パスポートは貰ったものの、.何時迄たっても梨のつぶてで、がっかりしたり疑って見たり、一体どうなってんのと口を尖らせて主人と顔を見合わせたり、それが大島さんの招待でアメリカ行きが先になり、又一年おいて村上さんの招待のヨーロッパ旅行が実現した。もう昼間さんの事は半ぱ詮めて、また行ける時が来れば行くさ、と主人は言う。おかしな話になってしまった。

それが昭和五十三年のお正月休みに又昼間さんが帰って来て、今年こそスペインに御招待します、と言う。近々航空券をお送りしますとの事である。

スペイン行きは早くて六月、まだ間があるので急に又台湾行きの話になった。暖かいという事が主人を乗り気にさせる。それに近いという事もある。

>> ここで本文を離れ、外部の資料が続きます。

/-- **`Σ*_{ψ (mod p)}` of the u004 main terms, with the character sum inside**: for a window prime
`p`, real `χ` and (14.1),
`Σ_{x∈Ψ, p_x=p} main(x) = (Dp)⁻¹ Σ_m Σ_n κ*(m)a*(n)n⁻¹Δ₁(m/(Dpn)) · Σ_{ψ≠1} τ(χψ̄)ψ(m)ψ̄(n)`.
[cite: Zhang2022LandauSiegel, §14 u005–u006 pp.76–77] -/
theorem sum_mainTerm_u004_eq (hq : χ.IsQuadratic) (hD : 3 ≤ D) {B : ℝ} {κs : ℕ → ℂ}
    (hκ : Eq141 B κs) (as : ℕ → ℂ) {p : ℕ} [Fact p.Prime] (hp : p ∈ primeWindow D) :
    ∑ x ∈ finsetOf {x : Chr D | x.p = p}, GammaFactor.tau (psiChi χ x)⁻¹ / ((D : ℂ) * x.p) *
        ∑' m : ℕ, ∑ n ∈ Finset.Icc 1 ⌊2 * P4 D⌋₊,
          κs m * as n * x.ψ (m : ZMod x.p) * conj (x.ψ (n : ZMod x.p)) / (n : ℂ) *
            Lemma53.Delta1_56 (ell2 D) (t0 D) ((m : ℝ) / ((D : ℝ) * x.p * n)) =
      ((D : ℂ) * p)⁻¹ * ∑' m : ℕ, ∑ n ∈ Finset.Icc 1 ⌊2 * P4 D⌋₊, κs m * as n / (n : ℂ) *
        Lemma53.Delta1_56 (ell2 D) (t0 D) ((m : ℝ) / ((D : ℝ) * p * n)) *
          ∑ ψ ∈ (Finset.univ : Finset (DirichletCharacter ℂ p)).erase 1,
            tauSum (D * p) (DirichletCharacter.changeLevel (dvd_mul_right D p) χ *
                DirichletCharacter.changeLevel (dvd_mul_left p D) ψ⁻¹) *
              ψ (m : ZMod p) * ψ⁻¹ (n : ZMod p) := by
  have hprime : p.Prime := Fact.out
  haveI : NeZero p := ⟨hprime.ne_zero⟩
  -- Step 1: re-index over `ψ ≠ 1 (mod p)`
  set F : (q : ℕ) → DirichletCharacter ℂ q → ℂ := fun q ψ =>
    tauSum (D * q) ((DirichletCharacter.changeLevel (dvd_mul_right D q) χ *
        DirichletCharacter.changeLevel (dvd_mul_left q D) ψ)⁻¹) / ((D : ℂ) * q) *
      ∑' m : ℕ, ∑ n ∈ Finset.Icc 1 ⌊2 * P4 D⌋₊,
        κs m * as n * ψ (m : ZMod q) * conj (ψ (n : ZMod q)) / (n : ℂ) *
          Lemma53.Delta1_56 (ell2 D) (t0 D) ((m : ℝ) / ((D : ℝ) * q * n)) with hF
  have hmain : ∀ x : Chr D, GammaFactor.tau (psiChi χ x)⁻¹ / ((D : ℂ) * x.p) *
      ∑' m : ℕ, ∑ n ∈ Finset.Icc 1 ⌊2 * P4 D⌋₊,
        κs m * as n * x.ψ (m : ZMod x.p) * conj (x.ψ (n : ZMod x.p)) / (n : ℂ) *
          Lemma53.Delta1_56 (ell2 D) (t0 D) ((m : ℝ) / ((D : ℝ) * x.p * n)) = F x.p x.ψ := by
    intro x
    rw [hF]
    simp only
    rw [psiChi, tauSum_eq_tau]
  rw [Finset.sum_congr rfl fun x _ => hmain x, sum_finsetOf_p_eq hp F]
  -- Step 2: `(χψ)⁻¹ = χψ̄` lifted, and the character sum inside
  have hinv : ∀ ψ : DirichletCharacter ℂ p,
      (DirichletCharacter.changeLevel (dvd_mul_right D p) χ *
          DirichletCharacter.changeLevel (dvd_mul_left p D) ψ)⁻¹ =
        DirichletCharacter.changeLevel (dvd_mul_right D p) χ *
          DirichletCharacter.changeLevel (dvd_mul_left p D) ψ⁻¹ := by
    intro ψ
    rw [mul_inv, ← map_inv, ← map_inv, hq.inv]
  have hFp : ∀ ψ : DirichletCharacter ℂ p, F p ψ = ((D : ℂ) * p)⁻¹ *
      (tauSum (D * p) (DirichletCharacter.changeLevel (dvd_mul_right D p) χ *
          DirichletCharacter.changeLevel (dvd_mul_left p D) ψ⁻¹) *
        ∑' m : ℕ, ∑ n ∈ Finset.Icc 1 ⌊2 * P4 D⌋₊,
          κs m * as n * ψ (m : ZMod p) * conj (ψ (n : ZMod p)) / (n : ℂ) *
            Lemma53.Delta1_56 (ell2 D) (t0 D) ((m : ℝ) / ((D : ℝ) * p * n))) := by
    intro ψ
    rw [hF]
    simp only
    rw [hinv]
    ring
  rw [Finset.sum_congr rfl fun ψ _ => hFp ψ, ← Finset.mul_sum,
    sum_char_tsum_exchange hD hκ as ⌊2 * P4 D⌋₊]

end MainTerm

/-! ## The coefficient of the difference `main term of Σ*Ĩ₂ − target`, pointwise -/

/-- Pointwise size of the discrepancy between `W(m,n)/(Dp)` (`W` = the non-principal character sum) and
the target coefficient `τ(χ)χ(p)e(mD̄n̄/p)/D`: `≤ 2/(p√D) + [p ∣ m]/√D` (`|τ(χ)| = |τ(χψ⁰_p)| = √D`).
[cite: Zhang2022LandauSiegel, §14 u006 p.77] -/
theorem norm_coeff_sub_le {D p m : ℕ} (hD : 0 < D) (hp : 0 < p) {τ τ₀ χp e : ℂ}
    (hτ : ‖τ‖ = Real.sqrt D) (hτ₀ : ‖τ₀‖ = Real.sqrt D) (hχp : ‖χp‖ ≤ 1) (he : ‖e‖ = 1) :
    ‖(if p ∣ m then (0 : ℂ) else τ * χp * ((p : ℂ) - 1) * e - τ₀) / ((D : ℂ) * p) - τ * χp / D * e‖ ≤
      2 / ((p : ℝ) * Real.sqrt D) + (if p ∣ m then 1 / Real.sqrt D else 0) := by
  have hD0 : (0 : ℝ) < D := by exact_mod_cast hD
  have hp0 : (0 : ℝ) < p := by exact_mod_cast hp
  have hsD : 0 < Real.sqrt D := Real.sqrt_pos.mpr hD0
  have hsqD : Real.sqrt D * Real.sqrt D = D := Real.mul_self_sqrt hD0.le
  have hτχ : ‖τ * χp‖ ≤ Real.sqrt D := by
    rw [norm_mul, hτ]; nlinarith [norm_nonneg χp]
  split_ifs with hpm
  · -- `p ∣ m`: the coefficient is `-τχ(p)e/D`
    rw [zero_div, zero_sub, norm_neg, norm_mul, norm_div, he, mul_one, Complex.norm_natCast]
    have h1 : ‖τ * χp‖ / (D : ℝ) ≤ Real.sqrt D / D := by gcongr
    have h2 : Real.sqrt D / D = 1 / Real.sqrt D := by
      rw [div_eq_div_iff hD0.ne' hsD.ne', one_mul, hsqD]
    have h3 : 0 ≤ 2 / ((p : ℝ) * Real.sqrt D) := by positivity
    linarith
  · -- `p ∤ m`: the coefficient is `-(τχ(p)e + τ₀)/(Dp)`
    rw [add_zero]
    have hid : (τ * χp * ((p : ℂ) - 1) * e - τ₀) / ((D : ℂ) * p) - τ * χp / D * e =
        -(τ * χp * e + τ₀) / ((D : ℂ) * p) := by
      have hD' : (D : ℂ) ≠ 0 := by exact_mod_cast hD.ne'
      have hp' : (p : ℂ) ≠ 0 := by exact_mod_cast hp.ne'
      field_simp
      ring
    rw [hid, norm_div, norm_neg, norm_mul, Complex.norm_natCast, Complex.norm_natCast]
    have h1 : ‖τ * χp * e + τ₀‖ ≤ 2 * Real.sqrt D := by
      refine (norm_add_le _ _).trans ?_
      rw [norm_mul, he, mul_one, hτ₀]
      linarith
    rw [div_le_div_iff₀ (by positivity) (by positivity)]
    calc ‖τ * χp * e + τ₀‖ * ((p : ℝ) * Real.sqrt D) ≤ 2 * Real.sqrt D * ((p : ℝ) * Real.sqrt D) := by
          gcongr
      _ = 2 * ((D : ℝ) * p) := by rw [mul_comm (p : ℝ), ← mul_assoc, mul_assoc 2, hsqD]; ring

/-! ## The `p ∣ m` part of a divisor-weighted `Δ`-series -/

/-- `d(pm) ≤ 2d(m)` for a prime `p` (`d` submultiplicative, `d(p) = 2`). [folklore] -/
private theorem card_divisors_prime_mul_le {p : ℕ} (hp : p.Prime) (m : ℕ) :
    (p * m).divisors.card ≤ 2 * m.divisors.card := by
  calc (p * m).divisors.card ≤ p.divisors.card * m.divisors.card := by
        rw [Nat.divisors_mul]; exact Finset.card_mul_le
    _ = 2 * m.divisors.card := by rw [Nat.Prime.divisors hp, Finset.card_pair hp.one_lt.ne]
import Literature.AlgebraicGeometry.Frobenioids.PerfectionRootArrows
import Literature.AlgebraicGeometry.Frobenioids.PerfectionFunctorialityUnique
import Literature.AlgebraicGeometry.Frobenioids.PerfectionSquareFSM
import Literature.AlgebraicGeometry.Frobenioids.PreFrobenioidEquivalence
import HarnessLib

/-!
# Frobenioids I, Theorem 3.4 (iii), the perfection square: `1`-uniqueness of `Ψ^pf` among functors
# compatible with the Frobenioid structures (PROOFS)

Mochizuki, *The geometry of Frobenioids I: the general theory*, Kyushu J. Math. **62** (2008), Theorem
3.4 (iii), p. 62 l. 42 – p. 63 l. 2 [cite: MochizukiFrdI2008, Thm. 3.4 (iii) p.62]: "`Ψ` induces a `1`-unique
functor `Ψ^pf : C₁^pf → C₂^pf` that fits into a `1`-commutative diagram [with `C_i → C_i^pf`]", printed proof
p. 64 ll. 26–28: "it follows immediately from the definition of `C^pf` [cf. Definition 3.1, (iii)] that we
obtain a `1`-unique `1`-commutative diagram".

WHAT IS PROVED.  For THE perfections `C_i^pf = Perfection hF_i` (seat abc-iut-L1-d9) and the functor
`Ψ^pf = Perfection.map hG` of `PerfectionFunctoriality.lean` (seat abc-iut-L1-d1): every functor
`B′ : C₁^pf ⥤ C₂^pf` which is COMPATIBLE WITH THE FROBENIOID STRUCTURES — `B′` carries arrows of Frobenius
type of `C₁^pf` to arrows of Frobenius type of `C₂^pf` of the same Frobenius degree — and makes the square
with `C_i → C_i^pf` `1`-commute (`Ψ ⋙ (C₂ → C₂^pf) ≅ (C₁ → C₁^pf) ⋙ B′`) is isomorphic to `Ψ^pf`
(`map_unique_of_isFrobeniusCompatible`).  Here `Ψ = G` is ANY functor compatible with arrows of Frobenius
type (`IsFrobeniusCompatible`), `C₁` is an arbitrary Frobenioid (NO perfect-type hypothesis — contrast
`map_unique_of_isOfPerfectType`, `PerfectionFunctorialityUnique.lean`), and `C₂` is of Frobenius-isotropic
type (print's standing hypothesis for `C^pf`, Def. 3.1 (iii) p. 56 / Prop. 3.2 p. 58).  This is the
structure-compatible reading of "`1`-unique" — the reading the printed proof establishes (abc-iut cell, typer
ruling T34pf-Q1 of seat abc-iut-L1-t3, GAP-LEDGER row G-L1d8-2): the BARE reading "unique among ALL functors
fitting the square" is false for non-perfect `C₁` (seat abc-iut-L1-d4).  Corollaries: the repaired
`1`-unique square `PfSquareR` (t3's shape, spelled out) for an equivalence `Ψ` compatible with arrows of
Frobenius type (`pfSquareR_map`), and its instance over FSM-type bases (`FrdI.thm34iii_pfSquareR_of_isOfFSMType`).

THE ARGUMENT (the printed "immediately from the definition of `C^pf`", made explicit; the single-Frobenioid
bookkeeping is the companion file `PerfectionRootArrows.lean`).
* Root arrows.  For `X = (A, n)` and `a ≥ 1` the class `κ_{X,a} : (A, n) → (A^{(a)}, 1) = toPf (A^{(a)})` at
  level `(a, n·a)` of the chosen Frobenius arrow `A^{(a)} → (A^{(a)})^{(n·a)}` is of Frobenius type of degree
  `n·a`; every arrow `[θ : A^{(a)} → B^{(b)}] : (A, n) → (B, m)` of `C^pf` sits in the square
  `[θ] ≫ κ_{Y,b} = κ_{X,a} ≫ toPf θ` (`mk_comp_mkFrob`), and `κ_{X,a} = κ_{X,1} ≫ toPf (A^{(1)} → A^{(a)})`.
* Monomorphisms.  A perfected morphism represented by an arrow of Frobenius type of `C` is a MONOMORPHISM
  of `C^pf` (`mono_mk_of_isFrobeniusType`, any Frobenioid) — the perfection kills the unit torsion that
  prevents arrows of Frobenius type from being monomorphisms in `C` itself.
* Objects (`exists_objIso`).  `B′ κ_{X,1}` followed by `ι : B′(A^{(1)}, 1) ≅ (Ψ A^{(1)}, 1)` and `Ψ^pf κ_{X,1}`
  are arrows of Frobenius type of degree `n` into `(Ψ A^{(1)}, 1)`; roots being unique in `C₂^pf`
  (`exists_iso_comp_powerMap`, Prop. 3.2 (iii)), `B′ X ≅ Ψ^pf X` compatibly with `κ_{X,1}`, hence with every
  `κ_{X,a}` (`objIso_comp_map_mkFrob`).
* Naturality (`objIso_natural`): post-compose the naturality square of `[θ]` with the monomorphism
  `Ψ^pf κ_{Y,b}` and use the two root-arrow identities and the naturality of `ι` on `toPf θ`.
To keep every intermediate identity well-typed up to reducible unfolding, `Ψ^pf` is handled through its
defining data `Perfection.objMap` / `Perfection.repMap` (`Perfection.map_obj`, `Perfection.map_mk` are
`rfl`) and the isomorphism of the square through its components `ι_A`.
No new definitions; nothing here is specific to the abc programme.
-/

namespace Literature.AlgebraicGeometry.Frobenioids

namespace PreFrobenioid

namespace Perfection

open CategoryTheory Opposite

universe w v v' u u' w₂ v₂ v₂' u₂ u₂'

section Unique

鶴岡の林兄弟は今回は行けないと云うので、学習院OBの石毛伸次郎さんが台北に留学していて、大学に空手部を作ったことから、台北と台中の稽古を見ながら今度は台南、高雄まで足を伸ばそうと云う事になった。

成城大学のOB奥平景造さんも行き度いと云うので、宮本さんと計四人の旅となった。

この旅は、ハプニングがあった。先ず台北空港で主人の鞄が無くなった。中味は、下着類、私の化粧道具、それにイギリスで買ってきた主人のバーバリーのレインハットが入っていた。金額はたしいて張らないが、早速不自由であった。長男が損保会社に居るので、保険を掛けてくれていて、帰ればいくらか保証して貰えるらしかった。

そんな事でごたごたしている所へ、入国手続にどうした事か奥平景造さんが連れて行かれてなかなか帰って来ない。我々は首をかしげたが、ハッと思い当たる事があった。